ヨジュの目の前が真っ暗になった。一日どころか、半日も残っていない計算だった。

 

「官庁には……今、何人いる?」

「お嬢さま、まさか……」

「何人かって聞いたの」

 

ダニはとても答えられず、視線を落とした。

 

「お嬢さま、危険です。大監さまにもう一度お話を……」

「お父さまはもう答えをくれた。これ以上すがっている時間はない」

 

ヨジュは書簡一枚を残す余裕もなく、すぐ部屋に入って支度を急いだ。

父も、時間も信じられないなら、残るのは自分で動くことだけだった。

 

 

 

*

 

 

 

その夜、ヨジュは木綿の服に着替え、こっそり部屋を抜け出した。

足首の痛みを裾でしっかり縛りつけたまま、塀を越えて官庁のほうへ向かった。

 

牢は官庁の裏手、低い塀の向こうにあった。

人気の少ない隙を突いて塀を越えたヨジュの目に、鉄格子の間からうずくまる影が入った。

 

「……ポムギュ様」

 

低く呼びかける声に、影はゆっくりと顔を上げた。

 

「……お嬢さま? どうやってここへ……」

「お嬢さまの足首は大丈夫ですか……?」

 

ひどい有様だった。あちこちに切り傷があり、乾いた血がこびりついていた。

 

「話はあとです。今、出します」

「……だめです。ここにいるのがばれたら、お嬢さままで危険です」

「もう覚悟してる。だから、じっとしてて」

 

震える手で錠をいじるヨジュを、ポムギュは痛ましげに見つめることしかできなかった。

 

 

 

*

 

 

 

錠がなかなか開かず、指先が何度も滑っていた、その瞬間。背後で松明の火がぱっと明るくなった。

 

「誰だ!」

 

見回り中の獄卒たちだった。

ヨジュは逃げる間もなく、そのまま取り押さえられてしまった。

 

「……離して! 離せってば!」

「この女、罪人を逃がそうとしやがって!」

 

荒々しい手がヨジュの腕を押さえつけ、引きずっていった。

鉄格子の中でポムギュが体を起こそうとしたが、足首の鎖が彼を縛りつけた。

 

「……お嬢さま!」

 

遠ざかるヨジュの後ろ姿に伸ばした手は、ついに鉄格子に阻まれた。

牢の前庭で膝をつかされたまま、ヨジュは松明の下で手枷につながれた。

 

「お父さまには……連絡しないでください。

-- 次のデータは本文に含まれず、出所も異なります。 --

import Summits.BirchSwinnertonDyer.BirchSwinnertonDyer.Theorems.PrintCf2RamifiedOffTYZGenusPeriodExactDescent
import HarnessLib

/-!
# WORKFILE (crux stmt-BirchSwinnertonDyer-20509 `RamifiedOffTYZOfFacts`, line `offtyz-v7`, LEAD cruxlead-20509 g29, cycle 30) —
# THEOREM A (the first Kummer coordinate of the genus period in closed form) AS A TYPED STATEMENT, and the reading
# «first norm trivial ⟹ C⁺ on the visible R2 rows is the square class of ONE elliptic-unit norm»

Status: `def … : Prop` only because this is a crux WORKFILE (`Cruxes/RamifiedOffTYZOfFacts/Lines/`), never a Theorems/Literature proposal.
Nothing here is asserted.  Companion memo `Lines/offtyz_v7_ExactDescent.md` (§2: THEOREM A with its paper proof; §1: the exact descent lemma;
§3: non-congruence of `√(x − 2i)`); kernel files of the cycle: `Theorems/PrintCf2RamifiedOffTYZGenusPeriodExactDescent.lean` (p799839),
`…CurveATwoDivisionAlgebra.lean` (p800643), `…GenusPeriodTraceNorm.lean`, `…GenusPeriodDescent.lean` (the exact descent lemma PROVED: the
identities `κ⁰_{ℍ′}(Z(d)) = [N₁]`, `κ⁺_{ℍ′}(Z(d)) = [N₀]` from the seven-block display); evidence `EXACT-DESCENT-g29.md` on item 20509;
instrument `xnorm.py`.  BSD is not proved by any of this; 20509 / 23431 / 23432 OPEN.

THEOREM A (memo §2; square-free `n ≡ 7 (mod 8)`, `K = ℚ(√−n)`, `H` Hilbert class field, `L` genus field, `z_n ∈ A(H)` the level-32 Heegner point,
`N₁ := N_{H/L}(x(z_n))`):  `H(√x(z_n))` is the ray class field of `K` of conductor `𝔭̄³` (`√x = η(16τ)³/(η(8τ)η(32τ)²)` lives on the Shimura cover
`ker(2/·) ⊂ Γ₀(32)`; Shimura reciprocity), hence `L(√N₁)` is cut out by `χ_R ∘ Ver` and
**`[N₁]_L ≠ 1 ⟺ 4-rank Cl(−n) = 0, or 4-rank Cl(−n) = 1 and the Rédei divisor d₄ ≡ ±3 (mod 8)`** (25/25 numerically, incl. non-block-free rows).
On R2 (`n = lq`, `l ≡ 1`, `q ≡ 7 (mod 8)`, `(l/q) = 1`: 4-rank `≥ 1`, every divisor `≡ ±1`) this says `N₁ ∈ L^{×2} ⊂ ℍ′^{×2}` — typed below as
`FirstNormSquareR2` in the display currency of the kernel files (the hypothesis `hA : sqClass N₁ = 1` of
`GenusPeriodExactDescent.levelTwo_iff_secondNorm_of_visible_R2` / `GenusPeriodTraceNorm.levelTwo_iff_secondNorm_of_visible_R2_of_facts`).
The general criterion needs class-group vocabulary (`4`-rank, ambiguous classes); it is recorded in prose only.
-/

noncomputable section

open scoped Classical

open WeierstrassCurve WeierstrassCurve.Affine WeierstrassCurve.Affine.Point
  Literature.NumberTheory.EllipticCurves Literature.NumberTheory.EllipticCurves.Rank1Residual
  Summit.BirchSwinnertonDyer.Rank1Residual
  Literature.NumberTheory.EllipticCurves.TianYuanZhang2017
  Literature.NumberTheory.EllipticCurves.TianYuanZhang2017.W2
  Literature.NumberTheory.EllipticCurves.TianYuanZhang2017.GenusPointData
  Summit.BirchSwinnertonDyer.PrintCf2.VisibleGenerator

set_option autoImplicit false

namespace Summit.BirchSwinnertonDyer.PrintCf2.LevelTwo.ExactDescent

variable {n : ℕ}

/-! ## §1 THEOREM A on R2 as a typed statement (display currency) -/

/-- **THEOREM A at a block `d` of a package `D` (display currency): the first norm is a square.**  For every realisation of the seven-block display at
`d` (`M ⊇ ℍ′_n`, `ι`, `z = (x₀, y₀)`, `Φ` with `ι(Z(d)) = Σ_{t∈Φ} z^t`, no `z^t` a cusp, (S3)), every `N₁ ∈ ℍ′_n` with `ι(N₁) = ∏_{t∈Φ} t x₀`
(`= N_{H_d/L_d}(x(z_d))`) is a square in `ℍ′_n`.  Memo §2 proves this on paper when the `4`-rank of `Cl(−d)` is `≥ 2`, or `= 1` with Rédei divisor
`≡ ±1 (mod 8)` — in particular for every R2 row.  (Caveat of the display currency: stated for every package, it is formally stronger than the
statement about TYZ's actual objects; the same convention as g27/g28's typed laws.) -/
def FirstNormSquareAt (D : GenusPointData n) (d : ℕ) : Prop :=
  ∀ (M : Type) (_ : Field M) (_ : NumberField M) (_ : IsGalois ℚ M) (ι : D.H →ₐ[ℚ] M) (x₀ y₀ : M)
    (h₀ : (curveA.baseChange M).toAffine.Nonsingular x₀ y₀) (Φ : Finset (M ≃ₐ[ℚ] M)),
    (Point.map (W' := curveA) ι (D.Z d) = ∑ t ∈ Φ, galPtOver M t (.some x₀ y₀ h₀) ∧ Φ.card = gK d) →
    (∀ t ∈ Φ, ¬ ((2 : ℕ) • galPtOver M t (.some x₀ y₀ h₀) = 0 ∨ (2 : ℕ) • galPtOver M t (.some x₀ y₀ h₀) = tauOne)) →
    (∀ g : M ≃ₐ[ℚ] M, D.TrivialOnLOver ι d g →
      ∃ π : Φ → Φ, Function.Bijective π ∧ ∀ t : Φ, galPtOver M g (galPtOver M (t : M ≃ₐ[ℚ] M) (.some x₀ y₀ h₀)) = galPtOver M (π t : M ≃ₐ[ℚ] M) (.some x₀ y₀ h₀)) →
    ∀ N₁ : D.H, ι N₁ = ∏ t ∈ Φ, (t : M ≃ₐ[ℚ] M) x₀ → ∃ r : D.H, N₁ = r ^ 2

/-- **THEOREM A on R2 (typed conjecture-grade item candidate; a theorem on paper, memo §2).**  For primes `l ≡ 1`, `q ≡ 7 (mod 8)` with `(l/q) = 1`
and every display package `D` of `lq`: `FirstNormSquareAt D (lq)`. -/
def FirstNormSquareR2 : Prop :=
  ∀ (l q : ℕ), l.Prime → q.Prime → l % 8 = 1 → q % 8 = 7 → IsSquare ((l : ℤ) : ZMod q) →
    ∀ D : GenusPointData (l * q), D.Printed → D.CMPointCompositumPrinted → D.Thm35AtBlocks → FirstNormSquareAt D (l * q)

/-! ## §2 Reading: THEOREM A turns the exact-descent hypothesis `hED0` into `[N₁] = 1` -/

/-- **`FirstNormSquareAt` ⟹ the class `[N₁]` is trivial** for any `N₁` with the norm description (the hypothesis `hA` of the kernel criteria).
[cite: SilvermanAEC2009, Prop. X.1.4] -/
theorem sqClass_firstNorm_eq_one (D : GenusPointData n) {d : ℕ} (hA : FirstNormSquareAt D d)
    {M : Type} [Field M] [NumberField M] [IsGalois ℚ M] (ι : D.H →ₐ[ℚ] M) {x₀ y₀ : M}
    (h₀ : (curveA.baseChange M).toAffine.Nonsingular x₀ y₀) (Φ : Finset (M ≃ₐ[ℚ] M))
    (hS1 : Point.map (W' := curveA) ι (D.Z d) = ∑ t ∈ Φ, galPtOver M t (.some x₀ y₀ h₀) ∧ Φ.card = gK d)
    (hS2 : ∀ t ∈ Φ, ¬ ((2 : ℕ) • galPtOver M t (.some x₀ y₀ h₀) = 0 ∨ (2 : ℕ) • galPtOver M t (.some x₀ y₀ h₀) = tauOne))
    (hS3 : ∀ g : M ≃ₐ[ℚ] M, D.TrivialOnLOver ι d g →
      ∃ π : Φ → Φ, Function.Bijective π ∧ ∀ t : Φ, galPtOver M g (galPtOver M (t : M ≃ₐ[ℚ] M) (.some x₀ y₀ h₀)) = galPtOver M (π t : M ≃ₐ[ℚ] M) (.some x₀ y₀ h₀))
    {N₁ : D.H} (hN₁ : ι N₁ = ∏ t ∈ Φ, (t : M ≃ₐ[ℚ] M) x₀) (hN0 : N₁ ≠ 0) :
    sqClass N₁ = 1 := by
  obtain ⟨r, hr⟩ := hA M inferInstance inferInstance inferInstance ι x₀ y₀ h₀ Φ hS1 hS2 hS3 N₁ hN₁
  exact (sqClass_eq_one_iff hN0).mpr ⟨r, hr⟩

end Summit.BirchSwinnertonDyer.PrintCf2.LevelTwo.ExactDescent

end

どうせ来もしないでしょうけど」

 

諦めをにじませたその言葉とは裏腹に、ヨジュの目から涙は止まらなかった。

 

鉄格子の向こうで、ポムギュは崩れるようにその場に座り込んだ。

今度も、守れなかったという自責が胸を押しつぶした。

 

 

遠くで夜明けを告げる鶏が鳴いた。護送の始まる時刻が、もうすぐそこまで迫っていた。